Task directions
Return the lines from the start of the data through the line with "PROVENANCE: the declarations". Include both of those lines and no others.

Saved entries
import Summits.ValiantsHypothesis.ValiantsHypothesis.Theorems.NewtonUnitEquationsTwoProductsFormalLogLinearisationDefs
import Summits.ValiantsHypothesis.ValiantsHypothesis.Theorems.NewtonUnitEquationsTwoProductsPlanarCellBlockMerge
import Summits.ValiantsHypothesis.ValiantsHypothesis.Theorems.NewtonUnitEquationsDissociatedUniformQuasiPoly

/-!
# K10 `exp-block-tensorisation` — EXPONENTIAL BLOCK TENSOR: objects, typed targets L1–L3, and the kernel-checked composition (β)

PROVENANCE: the declarations below are lines 30–109 (objects `truncExp`, `restrictBlock`, `expTensor`, `blockFrame`, hypotheses
`BlockGraded` / `ShallowGraded`, typed targets L1 `ExpTensorCoeff`, L2 `ExpTensorVisible`, L3 `ExpTensorFrames`, corollary target
`BlockGradedQuasiPoly`) and lines 189–219 (the composition `blockGradedQuasiPoly_of`, PROVED: L2 + L3 + the tree's Theorem Q
`NewtonUnitEquationsDissociatedUniform.QuasiPoly.dissociated_quasiPoly` of the sibling crux stmt-5905 ⇒ the quasi-polynomial corollary) of
`pub/ideators/val-idea-37/Sketch-g2-exp-block-tensorisation.lean` (Sketch v3, sha16 02e304dd7d1ec0c9; val-idea-37 g2, crux-ideate on
stmt-ValiantsHypothesis-5906, card `Cruxes/TwoProducts/Ideas/exp-block-tensorisation.md` @8057577e7c9c + addendum; critic of record
val-idea-crit-8 g2, VERDICT #13 PASS/KEEP = K10; merged-desk RULING #337 (A)(2)), filed VERBATIM by val-lit-p3 g17 (landing hand); the
only changes are the namespace (`…Theorems.NewtonUnitEquations.TwoProducts.ExpBlock`, crit-8's choice), the dropped `import Mathlib` /
`…OfSmallShadow` / `…Theses.NewtonUnitEquations` (unused by these declarations) and this header.
NOT filed (prices unpaid, crit-8 #13): `BlockGradedLaw`, `BlockGradedLaw_of_DissociatedUniform`, `ExpKernel`, the SHALLOW section
(`blockFrameR`, `shallowConfig`, `expCol`, `ShallowVisible`, `ShallowQ` = P1, `BlockShallowQuasiPoly`, `gE_union_subset`, `cshadow_union_subset`).
LEDGER SHAPE (crit-8 / desk #337): a Theorems helper with typed 5905-side targets; NOT a rung of `relation_ladder.lean` v23 and not
threaded into it; no «shallow coverage» sentence before P1; L1–L3 are `def … : Prop` TARGETS (unproved), only (β) is a theorem.
HONEST LABEL: nothing here closes 5906 or 5905 (`TwoProducts` / `ResidualLawV23` / `PlanarCellBound` / `DissociatedUniform` OPEN);
VP ≠ VNP is NOT proved.  No instances, no notation, no named facts.
-/

noncomputable section

-- Sub = Summit single-conjunct layout: the duplicated namespace component is mandated by the tree.
set_option linter.dupNamespace false

namespace Summit.ValiantsHypothesis.ValiantsHypothesis.Theorems.NewtonUnitEquations.TwoProducts.ExpBlock

open MvPolynomial Finset
open Summit.ValiantsHypothesis.ValiantsHypothesis.Theorems.NewtonUnitEquations.TwoProducts.FormalLogLinearisation
open Summit.ValiantsHypothesis.ValiantsHypothesis.Theorems.NewtonUnitEquations.TwoProducts.PlanarCell
open Summit.ValiantsHypothesis.ValiantsHypothesis.Theorems.NewtonUnitEquationsDissociatedUniform

variable {m b : ℕ}

/-- Truncated exponential `E_M(q) = Σ_{r ≤ M} q^r / r!`. -/
def truncExp (M : ℕ) (q : MvPolynomial (Fin 2) ℂ) : MvPolynomial (Fin 2) ℂ :=
  ∑ r ∈ Finset.range (M + 1), ((Nat.factorial r : ℂ)⁻¹) • q ^ r

/-- Restriction of a polynomial to the monomials whose exponent lies in block `B` of the block map `blk`. -/
def restrictBlock (blk : Expo → Fin b) (B : Fin b) (q : MvPolynomial (Fin 2) ℂ) : MvPolynomial (Fin 2) ℂ :=
  ∑ e ∈ q.support.filter (fun e => blk e = B), monomial e (coeff e q)

/-- The EXPONENTIAL BLOCK TENSOR `𝒲 = Σ_j Π_B E_m(u_j|_B) − Σ_j Π_B E_m(v_j|_B)`. -/
def expTensor (blk : Expo → Fin b) (u v : Fin m → MvPolynomial (Fin 2) ℂ) : MvPolynomial (Fin 2) ℂ :=
  ∑ j, ∏ B, truncExp m (restrictBlock blk B (u j)) - ∑ j, ∏ B, truncExp m (restrictBlock blk B (v j))

/-- The block frame of block `B`: all sums of at most `m` letters of `A` lying in block `B` (with repetition; `0` included). -/
def blockFrame (A : Finset Expo) (blk : Expo → Fin b) (m : ℕ) (B : Fin b) : Finset Expo :=
  (Finset.range (m + 1)).biUnion fun r =>
    ((∑ e ∈ A.filter (fun e => blk e = B), (monomial e (1 : ℂ) : MvPolynomial (Fin 2) ℂ)) ^ r).support

/-- `BlockGraded A blk m` (the hypothesis of the rung): a multiset of letters of `A` with at most `m` letters in each block and ANY
multiset of letters of `A` with the same planar sum agree block by block, in sum and in number of letters.  (The blocks are
mutually dissociated and internally graded, to the depth the block frames need; singleton blocks = free letters; a block containing
a tower `e, 2e` or any inhomogeneous relation violates it.) -/
def BlockGraded (A : Finset Expo) (blk : Expo → Fin b) (m : ℕ) : Prop :=
  ∀ k k' : Multiset Expo, (∀ e ∈ k, e ∈ A) → (∀ e ∈ k', e ∈ A) →
    (∀ B, Multiset.card (k.filter (fun e => blk e = B)) ≤ m) → k.sum = k'.sum →
    ∀ B, (k.filter (fun e => blk e = B)).sum = (k'.filter (fun e => blk e = B)).sum ∧
      Multiset.card (k.filter (fun e => blk e = B)) = Multiset.card (k'.filter (fun e => blk e = B))

/-- `ShallowGraded A blk m` (the NATURAL, weaker hypothesis): the same, but only for multisets `k` with at most `m` letters in
total (genericity only up to what `m`-fold sums reach). -/
def ShallowGraded (A : Finset Expo) (blk : Expo → Fin b) (m : ℕ) : Prop :=
  ∀ k k' : Multiset Expo, (∀ e ∈ k, e ∈ A) → (∀ e ∈ k', e ∈ A) → Multiset.card k ≤ m → k.sum = k'.sum →
    ∀ B, (k.filter (fun e => blk e = B)).sum = (k'.filter (fun e => blk e = B)).sum ∧
      Multiset.card (k.filter (fun e => blk e = B)) = Multiset.card (k'.filter (fun e => blk e = B))

/-- FIRST LEMMA (L1, the identity; M-sized): on a block-graded alphabet, at every point `p = k.sum` of the block frames,
`logDiff u v p = (−1)^{|k|+1} (|k|−1)! · coeff_p 𝒲` (cumulants vs. moments: the universal constant of
`TwoProducts.DissocBridge` is constant on a GRADED fibre, and the fibre of `p` is the product of its block fibres). -/
def ExpTensorCoeff : Prop :=
  ∀ (m b : ℕ) (u v : Fin m → MvPolynomial (Fin 2) ℂ) (A : Finset Expo) (blk : Expo → Fin b),
    (∀ j, coeff 0 (u j) = 0 ∧ (u j).support ⊆ A) → (∀ j, coeff 0 (v j) = 0 ∧ (v j).support ⊆ A) →
    BlockGraded A blk m →
    ∀ k : Multiset Expo, (∀ e ∈ k, e ∈ A) → (∀ B, Multiset.card (k.filter (fun e => blk e = B)) ≤ m) → k ≠ 0 →
      logDiff u v k.sum =
        (-1 : ℂ) ^ (Multiset.card k + 1) * (Nat.factorial (Multiset.card k - 1) : ℂ) * coeff k.sum (expTensor blk u v)

/-- FIRST LEMMA (L2, what the count uses; S from L1 + `DissociatedFixedK.Negative.mem_extremePoints_convexHull_of_strict_sep`):
`supp 𝒲 ⊆ supp D`, hence every strict `ξ`-top of `supp D` for a valid `ξ` (every visible point of every cell) is a vertex of
`Newt 𝒲`. -/
def ExpTensorVisible : Prop :=
  ∀ (m b : ℕ) (u v : Fin m → MvPolynomial (Fin 2) ℂ) (A : Finset Expo) (blk : Expo → Fin b),
    (∀ j, coeff 0 (u j) = 0 ∧ (u j).support ⊆ A) → (∀ j, coeff 0 (v j) = 0 ∧ (v j).support ⊆ A) →
    BlockGraded A blk m →
    ∀ (ξ : Fin 2 → ℝ) (l : Expo), ValidWeight u v ξ → IsStrictTop ξ (logSupport u v) l →
      (fun i : Fin 2 => ((l i : ℕ) : ℝ)) ∈
        Set.extremePoints ℝ (convexHull ℝ ((fun e : Expo => fun i : Fin 2 => ((e i : ℕ) : ℝ)) ''
          ((expTensor blk u v).support : Set Expo)))

/-- L3 (packaging; S): `𝒲` is a sum of `2m` products of one factor per block, the factors supported on the block frames, and the
block frames of a block-graded alphabet are DISSOCIATED (the sum map on `Π_B frame_B` is injective) of size `≤ (m+1)^{#B}`. -/
def ExpTensorFrames : Prop :=
  ∀ (m b : ℕ) (u v : Fin m → MvPolynomial (Fin 2) ℂ) (A : Finset Expo) (blk : Expo → Fin b),
    (∀ j, coeff 0 (u j) = 0 ∧ (u j).support ⊆ A) → (∀ j, coeff 0 (v j) = 0 ∧ (v j).support ⊆ A) →
    BlockGraded A blk m →
    (∃ f : Fin (m + m) → Fin b → MvPolynomial (Fin 2) ℂ,
        (∑ i, ∏ B, f i B) = expTensor blk u v ∧ ∀ i B, (f i B).support ⊆ blockFrame A blk m B) ∧
    (∀ a c : Fin b → Expo, (∀ B, a B ∈ blockFrame A blk m B) → (∀ B, c B ∈ blockFrame A blk m B) →
        ∑ B, a B = ∑ B, c B → a = c) ∧
    (∀ B, (blockFrame A blk m B).card ≤ (m + 1) ^ (A.filter (fun e => blk e = B)).card)

/-- COROLLARY TARGET (unconditional today, from L2 + L3 + Theorem Q `dissociated_quasiPoly` of the 5905 line): on a block-graded
alphabet with `b` blocks and block frames of size `≤ s`, every cell family — indeed the set of ALL visible points — has at most
`(s + 2) · (8 (2m + 2)^3)^⌈log₂ b⌉` elements (quasi-polynomial `(m t)^{O(log m)}` for blocks of `≤ C₀` letters, where only the
trivial `t^{Θ(m)}` was known: R10's slice count is void at `#L ≍ t`). -/
def BlockGradedQuasiPoly : Prop :=
  ∀ (m b s : ℕ) (u v : Fin m → MvPolynomial (Fin 2) ℂ) (A : Finset Expo) (blk : Expo → Fin b),
    (∀ j, coeff 0 (u j) = 0 ∧ (u j).support ⊆ A) → (∀ j, coeff 0 (v j) = 0 ∧ (v j).support ⊆ A) →
    BlockGraded A blk m → (∀ B, (blockFrame A blk m B).card ≤ s) →
    ∀ (R : Expo → Expo → Prop) (S : Finset Expo), IsCellFamily u v R S →
      S.card ≤ (s + 2) * (8 * (m + m + 2) ^ 3) ^ Nat.clog 2 b

/-! ## Kernel-checked composition (bookkeeping only): L2 + L3 + Theorem Q ⇒ the quasi-polynomial corollary -/

/-- The corollary `BlockGradedQuasiPoly` IS `ExpTensorVisible` + `ExpTensorFrames` + the tree's Theorem Q
(`dissociated_quasiPoly`), nothing else. -/
theorem blockGradedQuasiPoly_of (h2 : ExpTensorVisible) (h3 : ExpTensorFrames) : BlockGradedQuasiPoly := by
  classical
  intro m b s u v A blk hu hv hG hs R S hS
  obtain ⟨⟨f, hfW, hfsupp⟩, hdis, -⟩ := h3 m b u v A blk hu hv hG
  have hQ := dissociated_quasiPoly (m + m) b s (blockFrame A blk m) f hs hfsupp hdis
  rw [hfW] at hQ
  have hinj : Set.InjOn (fun e : Expo => fun i : Fin 2 => ((e i : ℕ) : ℝ)) (S : Set Expo) := by
    intro e _ e' _ h
    ext i
    have hi : ((e i : ℕ) : ℝ) = ((e' i : ℕ) : ℝ) := congrFun h i
    exact_mod_cast hi
  have hmaps : Set.MapsTo (fun e : Expo => fun i : Fin 2 => ((e i : ℕ) : ℝ)) (S : Set Expo)
      (Set.extremePoints ℝ (convexHull ℝ ((fun e : Expo => fun i : Fin 2 => ((e i : ℕ) : ℝ)) ''
        ((expTensor blk u v).support : Set Expo)))) := by
    intro l hl
    obtain ⟨ξ, hξ, htop, -⟩ := hS l hl
    exact h2 m b u v A blk hu hv hG ξ l hξ htop
  have hfin : (Set.extremePoints ℝ (convexHull ℝ ((fun e : Expo => fun i : Fin 2 => ((e i : ℕ) : ℝ)) ''
      ((expTensor blk u v).support : Set Expo)))).Finite :=
    Set.Finite.subset ((expTensor blk u v).support.finite_toSet.image _) extremePoints_convexHull_subset
  calc S.card = (S : Set Expo).ncard := (Set.ncard_coe_finset S).symm
    _ ≤ (Set.extremePoints ℝ (convexHull ℝ ((fun e : Expo => fun i : Fin 2 => ((e i : ℕ) : ℝ)) ''
          ((expTensor blk u v).support : Set Expo)))).ncard :=
        Set.ncard_le_ncard_of_injOn _ hmaps hinj hfin
    _ ≤ (s + 2) * (8 * (m + m + 2) ^ 3) ^ Nat.clog 2 b := hQ

/-! ## APPENDED (val-lit-p3 g17, second revision): the SHALLOW section — lines 137–188 of the same Sketch v3 (sha16 02e304dd7d1ec0c9),
VERBATIM: `blockFrameR`, `shallowConfig`, `expCol`, the typed targets `ShallowVisible`, `ShallowQ` (= crit-8's price P1) and
`BlockShallowQuasiPoly`.  `ShallowQ` is PROVED in `…ExpBlockShallowQ` (`shallowQ_holds`); `ShallowVisible` / `BlockShallowQuasiPoly` remain
TARGETS.  Same honest label: nothing closes 5906 or 5905; VP ≠ VNP NOT proved. -/

/-! ## The natural hypothesis: SHALLOW frames (addendum, same session)

Under `ShallowGraded` only tuples with `≤ m` letters in total are controlled.  The 5905 product step
`QuasiPoly.ncard_cshadow_prod_le` is stated for ARBITRARY finite configurations `E₁ ×ˢ E₂`, and `cshadow` is subadditive under
unions (novel in `E ∪ E'` ⇒ novel in the part containing the point), while the shallow configuration over `B₁ ⊔ B₂` is the union over
`m₁ + m₂ = m` of products of shallow configurations — so Theorem Q re-runs on the Hamming-ball configuration with an extra factor
`(m+1)` per halving.  Targets typed below; nothing proved. -/

/-- Exactly-`r`-letter sums of block `B`. -/
def blockFrameR (A : Finset Expo) (blk : Expo → Fin b) (r : ℕ) (B : Fin b) : Finset Expo :=
  ((∑ e ∈ A.filter (fun e => blk e = B), (monomial e (1 : ℂ) : MvPolynomial (Fin 2) ℂ)) ^ r).support

/-- The SHALLOW configuration: block tuples carrying at most `m` letters in total. -/
def shallowConfig (A : Finset Expo) (blk : Expo → Fin b) (m : ℕ) : Finset (Fin b → Expo) :=
  (Fintype.piFinset (blockFrame A blk m)).filter fun a =>
    ∃ r : Fin b → Fin (m + 1), (∑ B, (r B : ℕ)) ≤ m ∧ ∀ B, a B ∈ blockFrameR A blk (r B) B

/-- The `2m` Khatri–Rao columns of the exponential block tensor (signs dropped: spans do not see them). -/
def expCol (blk : Expo → Fin b) (u v : Fin m → MvPolynomial (Fin 2) ℂ) (a : Fin b → Expo) : Fin (m + m) → ℂ :=
  fun i => ∏ B, coeff (a B) (truncExp m (restrictBlock blk B (Fin.append u v i)))

/-- L2♭ (shallow form of `ExpTensorVisible`; M): under `ShallowGraded` every visible point is the point of a tuple in the
configuration shadow of the SHALLOW configuration (strict top of `supp D` ⇒ the `2m`-column of its tuple is not in the span of the
columns of the higher shallow tuples, on which `D`'s coefficients — hence the signed column sums — vanish). -/
def ShallowVisible : Prop :=
  ∀ (m b : ℕ) (u v : Fin m → MvPolynomial (Fin 2) ℂ) (A : Finset Expo) (blk : Expo → Fin b),
    (∀ j, coeff 0 (u j) = 0 ∧ (u j).support ⊆ A) → (∀ j, coeff 0 (v j) = 0 ∧ (v j).support ⊆ A) →
    ShallowGraded A blk m →
    ∀ (ξ : Fin 2 → ℝ) (l : Expo), ValidWeight u v ξ → IsStrictTop ξ (logSupport u v) l →
      ∃ a ∈ QuasiPoly.cshadow (shallowConfig A blk m) (expCol blk u v)
          (fun a => ((((∑ B, a B) (0 : Fin 2)) : ℕ) : ℝ)) (fun a => ((((∑ B, a B) (1 : Fin 2)) : ℕ) : ℝ)),
        ∑ B, a B = l

/-- SHALLOW THEOREM Q (M; the variant the natural hypothesis needs): the configuration shadow of the shallow configuration of a
shallow-graded alphabet with `b` blocks and block frames of size `≤ s` has at most `(s+2)·((m+1)·8(2m+2)³)^⌈log₂ b⌉` points. -/
def ShallowQ : Prop :=
  ∀ (m b s : ℕ) (u v : Fin m → MvPolynomial (Fin 2) ℂ) (A : Finset Expo) (blk : Expo → Fin b),
    (∀ j, coeff 0 (u j) = 0 ∧ (u j).support ⊆ A) → (∀ j, coeff 0 (v j) = 0 ∧ (v j).support ⊆ A) →
    ShallowGraded A blk m → (∀ B, (blockFrame A blk m B).card ≤ s) →
    (QuasiPoly.cshadow (shallowConfig A blk m) (expCol blk u v)
        (fun a => ((((∑ B, a B) (0 : Fin 2)) : ℕ) : ℝ)) (fun a => ((((∑ B, a B) (1 : Fin 2)) : ℕ) : ℝ))).ncard ≤
      (s + 2) * ((m + 1) * (8 * (m + m + 2) ^ 3)) ^ Nat.clog 2 b

/-- COROLLARY TARGET under the natural hypothesis (S from `ShallowVisible` + `ShallowQ`). -/
def BlockShallowQuasiPoly : Prop :=
  ∀ (m b s : ℕ) (u v : Fin m → MvPolynomial (Fin 2) ℂ) (A : Finset Expo) (blk : Expo → Fin b),
    (∀ j, coeff 0 (u j) = 0 ∧ (u j).support ⊆ A) → (∀ j, coeff 0 (v j) = 0 ∧ (v j).support ⊆ A) →
    ShallowGraded A blk m → (∀ B, (blockFrame A blk m B).card ≤ s) →
    ∀ (R : Expo → Expo → Prop) (S : Finset Expo), IsCellFamily u v R S →
      S.card ≤ (s + 2) * ((m + 1) * (8 * (m + m + 2) ^ 3)) ^ Nat.clog 2 b

end Summit.ValiantsHypothesis.ValiantsHypothesis.Theorems.NewtonUnitEquations.TwoProducts.ExpBlock

end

Result of the task
import Summits.ValiantsHypothesis.ValiantsHypothesis.Theorems.NewtonUnitEquationsTwoProductsFormalLogLinearisationDefs
import Summits.ValiantsHypothesis.ValiantsHypothesis.Theorems.NewtonUnitEquationsTwoProductsPlanarCellBlockMerge
import Summits.ValiantsHypothesis.ValiantsHypothesis.Theorems.NewtonUnitEquationsDissociatedUniformQuasiPoly

/-!
# K10 `exp-block-tensorisation` — EXPONENTIAL BLOCK TENSOR: objects, typed targets L1–L3, and the kernel-checked composition (β)

PROVENANCE: the declarations below are lines 30–109 (objects `truncExp`, `restrictBlock`, `expTensor`, `blockFrame`, hypotheses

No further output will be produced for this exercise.